Semiconductors are made use of in photodiodes, light emitting diodes and laser diodes which
are routinely used in optical communication.
Liquid crystals are materials which have properties in between those of crystals and
liquids. In liquid crystals the molecules have an orientational order but are devoid of any
translational order. This configuration of molecules enables liquid crystals to possess unique
optical and electrical properties. These have been exploited in display devices, which are an
important component of computer and information technology.

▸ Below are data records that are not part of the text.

include hJ in
/-- **GROUP-LEVEL TRANSLATE FORM — after a torus translate, the conjugating elements lie in ONE compact subset of `U(Φ₂)(ℂ)`.**  Let `c : X → U(Φ₂)(ℂ)` be a
continuous chart with diagonal values `diag(a(x), ā(x)⁻¹)`.  For every compact `K ⊆ {x ∣ |a(x)| ≠ 1}` and compact `C ⊆ U(Φ₂)(ℂ)` there is a compact `B ⊆ U(Φ₂)(ℂ)`
such that whenever `y · c(x) · y⁻¹ ∈ C` for some `x ∈ K`, some translate `y · diag(r, r⁻¹)` (`r > 0` real) lies in `B` (§2; the balancing constant `ρ ∕ |a − ā⁻¹|` is
bounded on `K` by continuity).  This is the form the PLACES ASSEMBLY of «(W1-cont-H)» consumes (the global quotient is by the chart torus of `H_∞`, not per place).
[cite: Rogawski1990, §3.1 p. 19; §8.3 p. 122] [cite: Shelstad1979, §4 p. 22] [cite: DeitmarEchterhoff2014, Lemma 9.3.3] -/
theorem exists_isCompact_forall_exists_mul_diag_mem₂ {X : Type*} [TopologicalSpace X]
    {c : X → ↥(unitaryGroupOfForm (starRingEnd ℂ) J)} (hc : Continuous c) (a : X → ℂ)
    (hca : ∀ x, ((c x : GL (Fin 2) ℂ) : Matrix (Fin 2) (Fin 2) ℂ) = !![a x, 0; 0, (star (a x))⁻¹]) :
    ∀ K ⊆ {x | ‖a x‖ ≠ 1}, IsCompact K → ∀ C : Set ↥(unitaryGroupOfForm (starRingEnd ℂ) J), IsCompact C →
      ∃ B : Set ↥(unitaryGroupOfForm (starRingEnd ℂ) J), IsCompact B ∧
        ∀ x ∈ K, ∀ y : ↥(unitaryGroupOfForm (starRingEnd ℂ) J), y * c x * y⁻¹ ∈ C →
          ∃ r : ℝ, 0 < r ∧ ∀ τ : ↥(unitaryGroupOfForm (starRingEnd ℂ) J),
            ((τ : GL (Fin 2) ℂ) : Matrix (Fin 2) (Fin 2) ℂ) = !![(r : ℂ), 0; 0, ((r⁻¹ : ℝ) : ℂ)] → y * τ ∈ B := by
  intro K hKS hK C hC
  obtain ⟨ρ, hρ, hent⟩ := exists_forall_norm_apply_le_of_isCompact₂ hC
  -- `a` is continuous and `a(x) ≠ 0`
  have hcoe : Continuous fun g : ↥(unitaryGroupOfForm (starRingEnd ℂ) J) => ((g : GL (Fin 2) ℂ) : Matrix (Fin 2) (Fin 2) ℂ) :=
    Units.continuous_val.comp continuous_subtype_val
  have ha : Continuous a := by
    have h : a = fun x => ((c x : GL (Fin 2) ℂ) : Matrix (Fin 2) (Fin 2) ℂ) 0 0 := by
      funext x; rw [hca x]; rfl
    rw [h]
    exact (hcoe.comp hc).matrix_elem 0 0
  have ha0 : ∀ x, a x ≠ 0 := by
    intro x h0
    have hdet : (((c x : GL (Fin 2) ℂ) : Matrix (Fin 2) (Fin 2) ℂ)).det ≠ 0 := by
      rw [← Matrix.GeneralLinearGroup.val_det_apply]; exact Units.ne_zero _
    apply hdet
    rw [hca x, h0, Matrix.det_fin_two_of]
    simp
  -- the gap `δ(x) = |a(x) − ā(x)⁻¹|` is positive on `K`, so `δ⁻¹` is bounded there
  have hδ : ∀ x ∈ K, 0 < ‖a x - (star (a x))⁻¹‖ := by
    intro x hx
    rw [norm_pos_iff, sub_ne_zero]
    intro h
    apply hKS hx
    have h2 : a x * star (a x) = 1 := by
      have h' : a x * star (a x) = (star (a x))⁻¹ * star (a x) := congrArg (· * star (a x)) h
      rw [h', inv_mul_cancel₀ (star_ne_zero.mpr (ha0 x))]
    have h3 : ‖a x‖ ^ 2 = 1 := by
      rw [← Complex.normSq_eq_norm_sq, ← Complex.ofReal_inj, Complex.ofReal_one, Complex.normSq_eq_conj_mul_self, mul_comm]
      exact h2
    nlinarith [norm_nonneg (a x)]
  have hδcont : ContinuousOn (fun x => ‖a x - (star (a x))⁻¹‖⁻¹) K := by
    refine ContinuousOn.inv₀ ?_ fun x hx => (hδ x hx).ne'
    refine ((ha.continuousOn).sub ?_).norm
    exact (ha.star.continuousOn).inv₀ fun x _ => star_ne_zero.mpr (ha0 x)
  obtain ⟨D, hD⟩ := hK.exists_bound_of_continuousOn hδcont
  -- the compact set
  set B : ℝ := Real.sqrt (Real.sqrt (2 * (ρ * D) ^ 2 + 2 * (ρ * D + 1) ^ 2)) with hB
  refine ⟨{g : ↥(unitaryGroupOfForm (starRingEnd ℂ) J) | ∀ i j, ‖((g : GL (Fin 2) ℂ) : Matrix (Fin 2) (Fin 2) ℂ) i j‖ ≤ B},
    isCompact_setOf_forall_norm_le₂ hJ B, fun x hx y hy => ?_⟩
  obtain ⟨r, hr, hyτ⟩ := exists_diag_mul_forall_norm_le₂ hJ y (c x) (hca x) (hKS hx) hρ (fun i j => hent _ hy i j)
  -- `ρ ∕ δ(x) ≤ ρ D`, so the bound of §2 at `x` is at most `B`
  have hmD : ρ / ‖a x - (star (a x))⁻¹‖ ≤ ρ * D := by
    rw [div_eq_mul_inv]
    have h1 := hD x hx
    rw [Real.norm_of_nonneg (inv_nonneg.mpr (norm_nonneg _))] at h1
    exact mul_le_mul_of_nonneg_left h1 hρ
  have hm0 : 0 ≤ ρ / ‖a x - (star (a x))⁻¹‖ := div_nonneg hρ (norm_nonneg _)
  have hle : Real.sqrt (Real.sqrt (2 * (ρ / ‖a x - (star (a x))⁻¹‖) ^ 2 + 2 * (ρ / ‖a x - (star (a x))⁻¹‖ + 1) ^ 2)) ≤ B := by
    rw [hB]
    exact Real.sqrt_le_sqrt (Real.sqrt_le_sqrt (by nlinarith [hmD, hm0]))
  exact ⟨r, hr, fun τ hτM i j => (hyτ τ hτM i j).trans hle⟩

Composite materials: There are many situations in engineering where no single material
will be suitable to meet a particular design requirement. However, two materials in combination
may posses the desired properties and provide a feasible solution. Composite materials are
formed from two or more materials. They have properties that are not found in the materials
of which they are composed. Concrete, plywood and fibreglass are typical examples of composite
materials. With composites, one can produce light weight, very strong, very stiff, high
temperature resistant material or produce hard yet shock resistant cutting tools that would
otherwise shatter. Advanced aircraft and aerospace vehicles rely heavily on composites such
as carbon reinforced polymers and Kevlar reinforced polymers.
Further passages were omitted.